Wacana efisiensi anggaran di era pemerintahan Presiden Prabowo Subianto memasuki babak baru yang cukup mengejutkan. Menteri Keuangan Purbaya Yudhi Sadewa secara terbuka menyatakan kesiapannya jika gaji para pembantu presiden harus “disunat” demi menjaga kesehatan fiskal negara. Tak tanggung-tanggung, ia memprediksi angka pemotongan bisa menyentuh 25%.
Menteri Keuangan Purbaya Yudhi Sadewa memberikan sinyal kuat bahwa pemerintah tengah menggodok opsi pemotongan gaji menteri hingga anggota DPR RI. Langkah berani ini diambil untuk memastikan defisit APBN tetap “jinak” di bawah angka 3%.
Ditemui di Kantor Kemenko Perekonomian, Jakarta Pusat, Senin (6/4/2026), Purbaya menegaskan bahwa dirinya secara pribadi sama sekali tidak keberatan jika penghasilannya sebagai menteri harus dikurangi.
“Kalau menteri sih nggak apa-apa, tapi nanti kita lihat kebijakan presiden seperti apa. Kalau gaji didipotong ya nggak apa-apa, kan banyak duitnya. Mau potong berapa misalnya?” canda Purbaya sembari melempar senyum kepada awak media.
Tebakan Angka: Potong 25 Persen?
Meski belum ada keputusan hitam di atas putih, sang Bendahara Negara ini berani membocorkan prediksi pribadinya terkait besaran angka pemotongan tersebut. Ia menduga angka efisiensi dari kantong pejabat ini bisa mencapai seperempat dari total gaji yang diterima.
“Kayaknya 25%, mungkin. Belum ada pembicaraan resmi yang final, tapi saya tebak kira-kira di angka 25%,” tuturnya.

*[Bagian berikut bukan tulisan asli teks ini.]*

import Mathlib
import HarnessLib
import Literature.Analysis.FluidPDE.MillerMiddleEigenvalueSupPropagation

/-!
# nsreg-p1 ROUND-15 (planned door S16 «plane-strain window door»), rung (ii) on `ℝ³`: the TYPE-FREE explicit-constant
# continuation criterion `λ₂(∇u(t,x)) ≤ ε/(T−t)`, `ε < 1/8` ⇒ smooth extension past `T`

For a classical solution of the unforced Navier–Stokes system on `ℝ³ × [0,T)` which is Leray–Hopf on `[0,T)` and whose
MIDDLE principal strain obeys the scale-critical one-sided bound `λ₂(∇u(t,x)) ≤ ε/(T−t)` (two-frame Courant–Fischer
form) for all `(t,x) ∈ [0,T) × ℝ³` with `0 ≤ ε < 1/8`:

* `lintegral_Ioo_eps_div` — `∫_a^b ε/(T−σ) dσ = ε log((T−a)/(T−b))` (`0 ≤ a ≤ b < T`);
* `hasSmoothExtensionPast_of_middleEigenvalue_le_typeI` — **the rung**: `HasSmoothExtensionPast ν 0 u T`.

Proof.  `u` is `H¹`-regular on `(0,T)` (`isH1RegularOn_Ioo_of_midStrain_sup`) and, from `t₀ = T/2` on, the sharp
propagation `eWeakGradL2Sq_le_exp_of_midStrain_sup` gives `‖∇u(s)‖² ≤ ((T/2)/(T−s))^{4ε} ‖∇u(T/2)‖²`, so
`‖u(s)‖²_{H¹} ≤ a(s) := 2E(u₀) + ((T/2)/(T−s))^{4ε} ‖∇u(T/2)‖² ≤ A₀ ((T/2)/(T−s))^{4ε}`.  Leray's local `H¹` strong
solution from `u(s)` lives for `τ(s) = c′ν³/(a(s)²+1) ≳ (T−s)^{8ε}`, which EXCEEDS `T − s` for `s` close to `T` because
`8ε < 1`; restarting at a good Leray–Hopf time `s` there, representing the strong solution classically
(Ladyzhenskaya–Prodi–Serrin, class `L^∞_t L⁶_x`), identifying it with `u` on `(s,T)` by weak–strong uniqueness, and glueing
(`IsClassicalNSSolutionOn.glue`) — verbatim the tail of the tree's `Miller2019.middleEigenvalueCriterion_holds` — extends
`u` classically to `[0, s + τ(s)) ⊋ [0, T]`.  No maximality / `L^∞`-sub-slab hypothesis is needed.

The threshold `1/8` is the tree's (`∂ₜ‖∇u‖² ≤ 4 λ₂⁺ ‖∇u‖²` from the pointwise Lemma 5.1, and Leray's `H¹` lifespan
`∼ ‖u‖_{H¹}^{−4}`); Miller's sharp constants would give `1/4`… not pursued.  Seat nsreg-p6 g7 (anchor `--supports
stmt-NavierStokesRegularity-11719` per DIRECTOR-NS g6 #13).  The torus twin is `PlaneStrainDoorTypeFreeRungTorus`.
WHAT THIS IS NOT: not NS regularity (Clay A) — an explicit-constant CONDITIONAL continuation criterion; not the planned
door S16 itself (whose window form is local in space); not a route open.
-/

noncomputable section

open MeasureTheory Set Function Filter Topology InnerProductSpace
open scoped ENNReal NNReal ContDiff RealInnerProductSpace
open Literature.Analysis Literature.Analysis.FluidPDE

-- the summit and its single sub-problem share the name (CONVENTIONS §1), as in every Theorems file
set_option linter.dupNamespace false

namespace Summit.NavierStokesRegularity.NavierStokesRegularity.Theorems.PlaneStrainDoorTypeFreeRung

/-- `∫_a^b ε/(T−σ) dσ = ε log((T−a)/(T−b))` for `a ≤ b < T`, as a `lintegral` over `(a,b)`. -/
theorem lintegral_Ioo_eps_div {T ε a b : ℝ} (hε0 : 0 ≤ ε) (hab : a ≤ b) (hbT : b < T) :
    ∫⁻ σ in Ioo a b, ENNReal.ofReal (ε / (T - σ)) = ENNReal.ofReal (ε * Real.log ((T - a) / (T - b))) := by
  have hcont : ContinuousOn (fun σ => ε / (T - σ)) (Icc a b) := by
    refine continuousOn_const.div (continuousOn_const.sub continuousOn_id) fun s hs => ?_
    have : s < T := hs.2.trans_lt hbT
    exact (sub_pos.2 this).ne'
  have hint : IntegrableOn (fun σ => ε / (T - σ)) (Ioo a b) volume :=
    (hcont.integrableOn_Icc (μ := volume)).mono_set Ioo_subset_Icc_self
  have hnn : 0 ≤ᵐ[volume.restrict (Ioo a b)] fun σ => ε / (T - σ) :=
    (ae_restrict_iff' measurableSet_Ioo).2 (Filter.Eventually.of_forall fun σ hσ =>
      div_nonneg hε0 (by linarith [hσ.2]))
  rw [← ofReal_integral_eq_lintegral_ofReal hint hnn]
  congr 1
  rw [← integral_Ioc_eq_integral_Ioo, ← intervalIntegral.integral_of_le hab]
  have h1 : ∫ s in a..b, ε / (T - s) = ε * ∫ s in a..b, (T - s)⁻¹ := by
    rw [← intervalIntegral.integral_const_mul]
    refine intervalIntegral.integral_congr fun s _ => ?_
    simp [div_eq_mul_inv]
  rw [h1, intervalIntegral.integral_comp_sub_left (fun x => x⁻¹) T,
    integral_inv_of_pos (by linarith) (by linarith)]

/-- **The type-free rung on `ℝ³`** (nsreg-p1 ROUND-15 rung (ii), tree constants): a classical Leray–Hopf solution on
`ℝ³ × [0,T)` with `λ₂(∇u(t,x)) ≤ ε/(T−t)` (two-frame form) for all `t ∈ [0,T)`, `x ∈ ℝ³`, and `0 ≤ ε < 1/8`, extends
to a classical solution past `T`. -/
theorem hasSmoothExtensionPast_of_middleEigenvalue_le_typeI {ν T ε : ℝ} (hν : 0 < ν) (hT : 0 < T)
    (hε0 : 0 ≤ ε) (hε : ε < 1 / 8)
    {u : ℝ → EuclideanSpace ℝ (Fin 3) → EuclideanSpace ℝ (Fin 3)} {p : ℝ → EuclideanSpace ℝ (Fin 3) → ℝ}
    (hcl : IsClassicalNSSolutionOn (Ico 0 T) ν 0 u p) (hLH : IsLerayHopfOn T ν 0 (u 0) u)
    (hmaj : ∀ t ∈ Ico 0 T, ∀ x, ∃ v w : EuclideanSpace ℝ (Fin 3), ‖v‖ = 1 ∧ ‖w‖ = 1 ∧
      ⟪v, w⟫ = 0 ∧ ∀ α β : ℝ,
        ⟪fderiv ℝ (u t) x (α • v + β • w), α • v + β • w⟫ ≤ ε / (T - t) * (α ^ 2 + β ^ 2)) :
    HasSmoothExtensionPast ν 0 u T := by
  -- the nonnegative time-only majorant `m = max (ε/(T−t)) 0`
  set m : ℝ → ℝ := fun t => max (ε / (T - t)) 0 with hm
  have hm0 : ∀ t, 0 ≤ m t := fun t => le_max_right _ _
  have hmT : ∀ t < T, m t = ε / (T - t) := fun t ht => max_eq_left (div_nonneg hε0 (sub_pos.2 ht).le)
  have hmaj' : ∀ t ∈ Ico 0 T, ∀ x, ∃ v w : EuclideanSpace ℝ (Fin 3), ‖v‖ = 1 ∧ ‖w‖ = 1 ∧
      ⟪v, w⟫ = 0 ∧ ∀ α β : ℝ,
        ⟪fderiv ℝ (u t) x (α • v + β • w), α • v + β • w⟫ ≤ m t * (α ^ 2 + β ^ 2) := by
    intro t ht x
    rw [hmT t ht.2]
    exact hmaj t ht x
  have hlin : ∀ a b, 0 ≤ a → a ≤ b → b < T →
      ∫⁻ σ in Ioo a b, ENNReal.ofReal (m σ) = ENNReal.ofReal (ε * Real.log ((T - a) / (T - b))) := by
    intro a b _ hab hbT
    rw [← lintegral_Ioo_eps_div hε0 hab hbT]
    refine setLIntegral_congr_fun measurableSet_Ioo fun σ hσ => ?_
    rw [hmT σ (hσ.2.trans hbT)]
  have hA : ∀ b < T, ∫⁻ t in Ioo 0 b, ENNReal.ofReal (m t) ≠ ⊤ := by
    intro b hb
    rcases le_or_gt b 0 with hb0 | hb0
    · rw [Ioo_eq_empty (not_lt.2 hb0), Measure.restrict_empty, lintegral_zero_measure]
      exact ENNReal.zero_ne_top
    · rw [hlin 0 b le_rfl hb0.le hb]
      exact ENNReal.ofReal_ne_top
  -- `H¹`-regularity on `(0, T)` and the sharp propagation from `t₀ = T/2`
  have hreg : IsH1RegularOn (Ioo 0 T) u := isH1RegularOn_Ioo_of_midStrain_sup hν hT hLH hcl hm0 hmaj' hA
  obtain ⟨c, hc, hL2⟩ := tao2011_H1_local_almost_regular_holds
  set t₀ : ℝ := T / 2 with ht₀
  have ht₀m : t₀ ∈ Ioo 0 T := ⟨by rw [ht₀]; linarith, by rw [ht₀]; linarith⟩
  set y₀ : ℝ≥0∞ := eWeakGradL2Sq (u t₀) with hy₀
  have hy₀top : y₀ ≠ ⊤ := (lt_of_le_of_lt le_add_self (hreg.eH1NormSq_lt_top ht₀m)).ne
  set Y : ℝ := y₀.toReal with hY
  have hY0 : 0 ≤ Y := ENNReal.toReal_nonneg
  set KE : ℝ := 2 * VectorCalculus.kineticEnergy (u 0) with hKE
  -- the `H¹` majorant `a(s) = max KE 0 + ((T/2)/(T−s))^{4ε} Y` on `[T/2, T)`
  set a : ℝ → ℝ := fun s => max KE 0 + ((T / 2) / (T - s)) ^ (4 * ε) * Y with ha
  have ha0 : ∀ s, s < T → 0 ≤ a s := fun s hs =>
    add_nonneg (le_max_right _ _) (mul_nonneg (Real.rpow_nonneg (div_pos (half_pos hT) (sub_pos.2 hs)).le _) hY0)
  have hH1 : ∀ s ∈ Ico t₀ T, eH1NormSq (u s) ≤ ENNReal.ofReal (a s) := by
    intro s hs
    have hsT : s < T := hs.2
    have hgrad := eWeakGradL2Sq_le_exp_of_midStrain_sup hL2 hc hν hLH hcl hm0 hmaj' hA le_rfl le_rfl hreg
      ht₀m hs
    rw [hlin t₀ s ht₀m.1.le hs.1 hsT] at hgrad
    have hr : 0 < (T / 2) / (T - s) := div_pos (half_pos hT) (sub_pos.2 hsT)
    have hr1 : 1 ≤ (T / 2) / (T - s) := by
      rw [le_div_iff₀ (sub_pos.2 hsT), one_mul]; rw [ht₀] at hs; linarith [hs.1]
    have hTt₀ : T - t₀ = T / 2 := by rw [ht₀]; ring
    have hlog0 : 0 ≤ ε * Real.log (T / 2 / (T - s)) := mul_nonneg hε0 (Real.log_nonneg hr1)
    rw [hTt₀, ENNReal.toReal_ofReal hlog0, show 4 * (ε * Real.log (T / 2 / (T - s))) =
      Real.log (T / 2 / (T - s)) * (4 * ε) by ring, ← Real.rpow_def_of_pos hr] at hgrad
    have hr0 : 0 ≤ (T / 2 / (T - s)) ^ (4 * ε) := Real.rpow_nonneg hr.le _
    calc eH1NormSq (u s) ≤ ENNReal.ofReal KE + ENNReal.ofReal ((T / 2 / (T - s)) ^ (4 * ε)) * y₀ :=
          add_le_add (hLH.eEnergy_le_datum hν.le ⟨ht₀m.1.le.trans hs.1, hsT.le⟩) hgrad
      _ ≤ ENNReal.ofReal (max KE 0) + ENNReal.ofReal ((T / 2 / (T - s)) ^ (4 * ε) * Y) := by
          refine add_le_add (ENNReal.ofReal_le_ofReal (le_max_left _ _)) (le_of_eq ?_)
          rw [ENNReal.ofReal_mul hr0, hY, ENNReal.ofReal_toReal hy₀top]
      _ = ENNReal.ofReal (a s) := by
          rw [ha, ENNReal.ofReal_add (le_max_right _ _) (mul_nonneg hr0 hY0)]
  -- Leray's local `H¹` theory, LPS representatives
  obtain ⟨c', hc', hlocc⟩ := leray_local_strong_H1_holds
  have hLPS : ladyzhenskaya_prodi_serrin := ladyzhenskaya_prodi_serrin_holds
  have hcν : 0 < c' * ν ^ 3 := mul_pos hc' (pow_pos hν 3)
  -- the size of the window near `T` in which the lifespan beats `T − s`
  set A₀ : ℝ := max KE 0 + Y with hA₀
  have hA₀0 : 0 ≤ A₀ := add_nonneg (le_max_right _ _) hY0
  set M : ℝ := A₀ ^ 2 * (T / 2) ^ (8 * ε) with hM
  have hM0 : 0 ≤ M := by positivity
  set γ : ℝ := 1 - 8 * ε with hγ
  have hγ0 : 0 < γ := by rw [hγ]; linarith
  set κ : ℝ := c' * ν ^ 3 / (2 * (M + 1)) with hκ
  have hκ0 : 0 < κ := by positivity
  set δ₀ : ℝ := κ ^ (1 / γ) with hδ₀
  have hδ₀pos : 0 < δ₀ := Real.rpow_pos_of_pos hκ0 _
  have hδ₀γ : δ₀ ^ γ = κ := by
    rw [hδ₀, ← Real.rpow_mul hκ0.le, one_div_mul_cancel hγ0.ne', Real.rpow_one]
  set δ₁ : ℝ := min δ₀ (min (c' * ν ^ 3 / 4) (T / 2)) with hδ₁
  have hδ₁pos : 0 < δ₁ := lt_min hδ₀pos (lt_min (by positivity) (half_pos hT))
  have hδ₁0 : δ₁ ≤ δ₀ := min_le_left _ _
  have hδ₁c : δ₁ ≤ c' * ν ^ 3 / 4 := (min_le_right _ _).trans (min_le_left _ _)
  have hδ₁T : δ₁ ≤ T / 2 := (min_le_right _ _).trans (min_le_right _ _)
  -- a good restart time `s ∈ (T − δ₁, T)`
  set s₀ : ℝ := T - δ₁ with hs₀
  have hs₀0 : 0 ≤ s₀ := by rw [hs₀]; linarith
  have hs₀T : s₀ < T := by rw [hs₀]; linarith
  obtain ⟨s, hs, hLHs⟩ := hLH.exists_isLerayHopfOn_restart_Ioo hν.le hs₀0 hs₀T le_rfl
  have hsT2 : t₀ ≤ s := by rw [ht₀]; rw [hs₀] at hs; linarith [hs.1]
  have hs0 : 0 < s := ht₀m.1.trans_le hsT2
  have hTs : 0 < T - s := sub_pos.2 hs.2
  set δ : ℝ := T - s with hδ
  have hδ1 : δ < δ₁ := by rw [hδ]; rw [hs₀] at hs; linarith [hs.1]
  -- the `H¹` size at `s` and Leray's lifespan
  set as : ℝ := a s with has
  have has0 : 0 ≤ as := ha0 s hs.2
  set τ : ℝ := c' * ν ^ 3 / (as ^ 2 + 1) with hτ
  have hτpos : 0 < τ := div_pos hcν (by positivity)
  have hτc : as ^ 2 * τ ≤ c' * ν ^ 3 := by
    have h1 : as ^ 2 * τ = c' * ν ^ 3 * (as ^ 2 / (as ^ 2 + 1)) := by rw [hτ]; ring
    rw [h1]
    exact mul_le_of_le_one_right hcν.le (div_le_one_of_le₀ (by linarith) (by positivity))
  -- KEY: the lifespan beats `T − s` since `8ε < 1`
  have hsτ : T < s + τ := by
    -- `as ≤ A₀ r^{4ε}`, `r = (T/2)/δ ≥ 1`
    have hr : 0 < (T / 2) / δ := div_pos (half_pos hT) hTs
    have hr1 : 1 ≤ (T / 2) / δ := by
      rw [le_div_iff₀ hTs, one_mul]; linarith [hδ1, hδ₁T]
    have hr4 : 1 ≤ ((T / 2) / δ) ^ (4 * ε) := Real.one_le_rpow hr1 (by linarith)
    have hasle : as ≤ A₀ * ((T / 2) / δ) ^ (4 * ε) := by
      rw [has, ha, hA₀]; simp only
      rw [add_mul]
      refine add_le_add ?_ (le_of_eq (mul_comm _ _))
      exact le_mul_of_one_le_right (le_max_right _ _) hr4
    -- `δ · as² ≤ M δ^γ`
    have hsq : as ^ 2 ≤ A₀ ^ 2 * (((T / 2) / δ) ^ (4 * ε)) ^ 2 := by
      rw [← mul_pow]; exact pow_le_pow_left₀ has0 hasle 2
    have hr8 : (((T / 2) / δ) ^ (4 * ε)) ^ 2 = (T / 2) ^ (8 * ε) * δ ^ (-(8 * ε)) := by
      rw [sq, ← Real.rpow_add hr, show 4 * ε + 4 * ε = 8 * ε by ring,
        Real.div_rpow (half_pos hT).le hTs.le, Real.rpow_neg hTs.le, div_eq_mul_inv]
    have hδγ : δ * δ ^ (-(8 * ε)) = δ ^ γ := by
      rw [hγ, sub_eq_add_neg, Real.rpow_add hTs, Real.rpow_one]
    have hmain : δ * as ^ 2 ≤ M * δ ^ γ := by
      calc δ * as ^ 2 ≤ δ * (A₀ ^ 2 * ((T / 2) ^ (8 * ε) * δ ^ (-(8 * ε)))) := by
            rw [← hr8]; exact mul_le_mul_of_nonneg_left hsq hTs.le
        _ = M * δ ^ γ := by rw [hM, ← hδγ]; ring
    -- `δ^γ ≤ κ`, so `δ (as² + 1) < c'ν³`
    have hδγle : δ ^ γ ≤ κ := by
      rw [← hδ₀γ]; exact Real.rpow_le_rpow hTs.le (hδ1.le.trans hδ₁0) hγ0.le
    have hMκ : M * κ ≤ c' * ν ^ 3 / 2 := by
      have hM1 : (M + 1) ≠ 0 := by positivity
      have h1 : M * κ = c' * ν ^ 3 / 2 * (M / (M + 1)) := by
        rw [hκ]; field_simp
      rw [h1]
      exact mul_le_of_le_one_right (by positivity) (div_le_one_of_le₀ (by linarith) (by positivity))
    have hlt : δ * (as ^ 2 + 1) < c' * ν ^ 3 := by
      have h1 : δ * (as ^ 2 + 1) = δ * as ^ 2 + δ := by ring
      rw [h1]
      have h2 : δ < c' * ν ^ 3 / 4 := hδ1.trans_le hδ₁c
      have h3 := mul_le_mul_of_nonneg_left hδγle hM0
      linarith [hmain, h3, hMκ, h2, hcν]
    have hδτ : δ < τ := by
      rw [hτ, lt_div_iff₀ (by positivity)]; exact hlt
    have hδτ' : T - s < τ := by rw [hδ] at hδτ; exact hδτ
    linarith [hδτ']
  have hTsτ : T - s ≤ τ := by linarith
  -- the datum `u s ∈ H¹` with `‖u(s)‖²_{H¹} ≤ as`
  have hu2 : MemLp (u s) 2 volume := hLH.memLp s ⟨hs0.le, hs.2.le⟩
  have hdiv : IsWeaklyDivFree (u s) := hLHs.isWeaklyDivFree_datum hTs
  have hgrad : eWeakGradL2Sq (u s) ≤ ENNReal.ofReal as :=
    le_add_self.trans (hH1 s ⟨hsT2, hs.2⟩)
  -- Leray's local strong solution `v` from `u s` on `[0, τ]` (RRS Thm. 6.15)
  obtain ⟨v, hv, hv0, hvreg⟩ := hlocc hν hτpos hu2 hdiv has0 hgrad hτc
  -- its classical representative `(V, P)` on `(0, τ]` (RRS Thm. 8.17, first clause, `L^∞_t L⁶_x`)
  have hvS : MemLqLp ∞ 6 v (Ioo 0 τ) :=
    memLqLp_top_six_of_isH1RegularOn_Icc hvreg fun t ht => hv.memLp t ht
  have hr6 : (3 : ℝ≥0∞) < 6 := by norm_num
  have hqr6 : 2 / (∞ : ℝ≥0∞) + 3 / (6 : ℝ≥0∞) ≤ 1 := by
    rw [ENNReal.div_top, zero_add]
    exact ENNReal.div_le_of_le_mul (by norm_num)
  obtain ⟨V, P, hVP, hvV⟩ := hLPS hν hτpos hv hr6 hqr6 hvS
  -- weak–strong uniqueness on `[0, T - s)`: `u (t + s) = v t` a.e., `0 < t ≤ T - s`
  have hae : ∀ t ∈ Ioc 0 (T - s), (fun t => u (t + s)) t =ᵐ[volume] v t :=
    serrin_weak_strong_uniqueness_holds hν hTs (hv.of_le hTsτ) hu2 (q := ∞) (r := 6) hr6
      hqr6 (hvS.mono_set (Ioo_subset_Ioo_right hTsτ)) hLHs
  -- everywhere agreement of the continuous slices on `(s, T)`
  have heq : ∀ t ∈ Ioo s T, u t = V (t + -s) := by
    intro t ht
    have hts : t - s ∈ Ioc 0 (T - s) := ⟨sub_pos.2 ht.1, by linarith [ht.2]⟩
    have h1 : u t =ᵐ[volume] v (t - s) := by
      have h := hae (t - s) hts
      simpa only [sub_add_cancel] using h
    have h2 : v (t - s) =ᵐ[volume] V (t - s) := hvV (t - s) ⟨hts.1, hts.2.trans hTsτ⟩
    have hcu : Continuous (u t) :=
      (hcl.contDiff_velocity ⟨hs0.le.trans ht.1.le, ht.2⟩).continuous
    have hcV : Continuous (V (t - s)) :=
      (hVP.contDiff_velocity ⟨hts.1, hts.2.trans hTsτ⟩).continuous
    rw [← sub_eq_add_neg]
    exact (Continuous.ae_eq_iff_eq volume hcu hcV).1 (h1.trans h2)
  -- the continuation piece `(V, P)(· - s)` on `(s, s + τ)`
  have h₂ : IsClassicalNSSolutionOn (Ioo s (s + τ)) ν 0 (fun t => V (t + -s))
      (fun t => P (t + -s)) := by
    have hVP' := hVP.comp_add_right (-s)
    have h0 : (fun t => (0 : ℝ → EuclideanSpace ℝ (Fin 3) → EuclideanSpace ℝ (Fin 3)) (t + -s)) = 0 :=
      rfl
    rw [h0] at hVP'
    exact hVP'.mono (fun t ht => ⟨by simp only [mem_Ioo] at ht ⊢; linarith [ht.1],
      by simp only [mem_Ioo] at ht ⊢; linarith [ht.2]⟩) isOpen_Ioo.uniqueDiffOn
  -- glue along the overlap `(s, T)`
  exact ⟨s + τ, hsτ, _, _, hcl.glue h₂ hs0.le hs.2 hsτ.le heq, fun t ht => by
    simp only [if_pos ht.2]⟩

end Summit.NavierStokesRegularity.NavierStokesRegularity.Theorems.PlaneStrainDoorTypeFreeRung

end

Terkait apakah kebijakan ini juga akan menyasar para legislator di Senayan, Purbaya mengaku belum bisa memastikan. Ia menegaskan bahwa kendali penuh atas kebijakan populer ini berada di tangan Presiden Prabowo Subianto.
Purbaya mengakui bahwa diskusi ke arah sana memang sudah mulai menghangat di internal pemerintahan. Namun, ia meminta masyarakat bersabar menunggu keputusan resmi yang lebih “clear” dari istana.
“Ada pembicaraan seperti itu, tapi keputusan terakhirnya masih belum diketok. Kita tunggu saja arah kebijakan Bapak Presiden,” pungkasnya.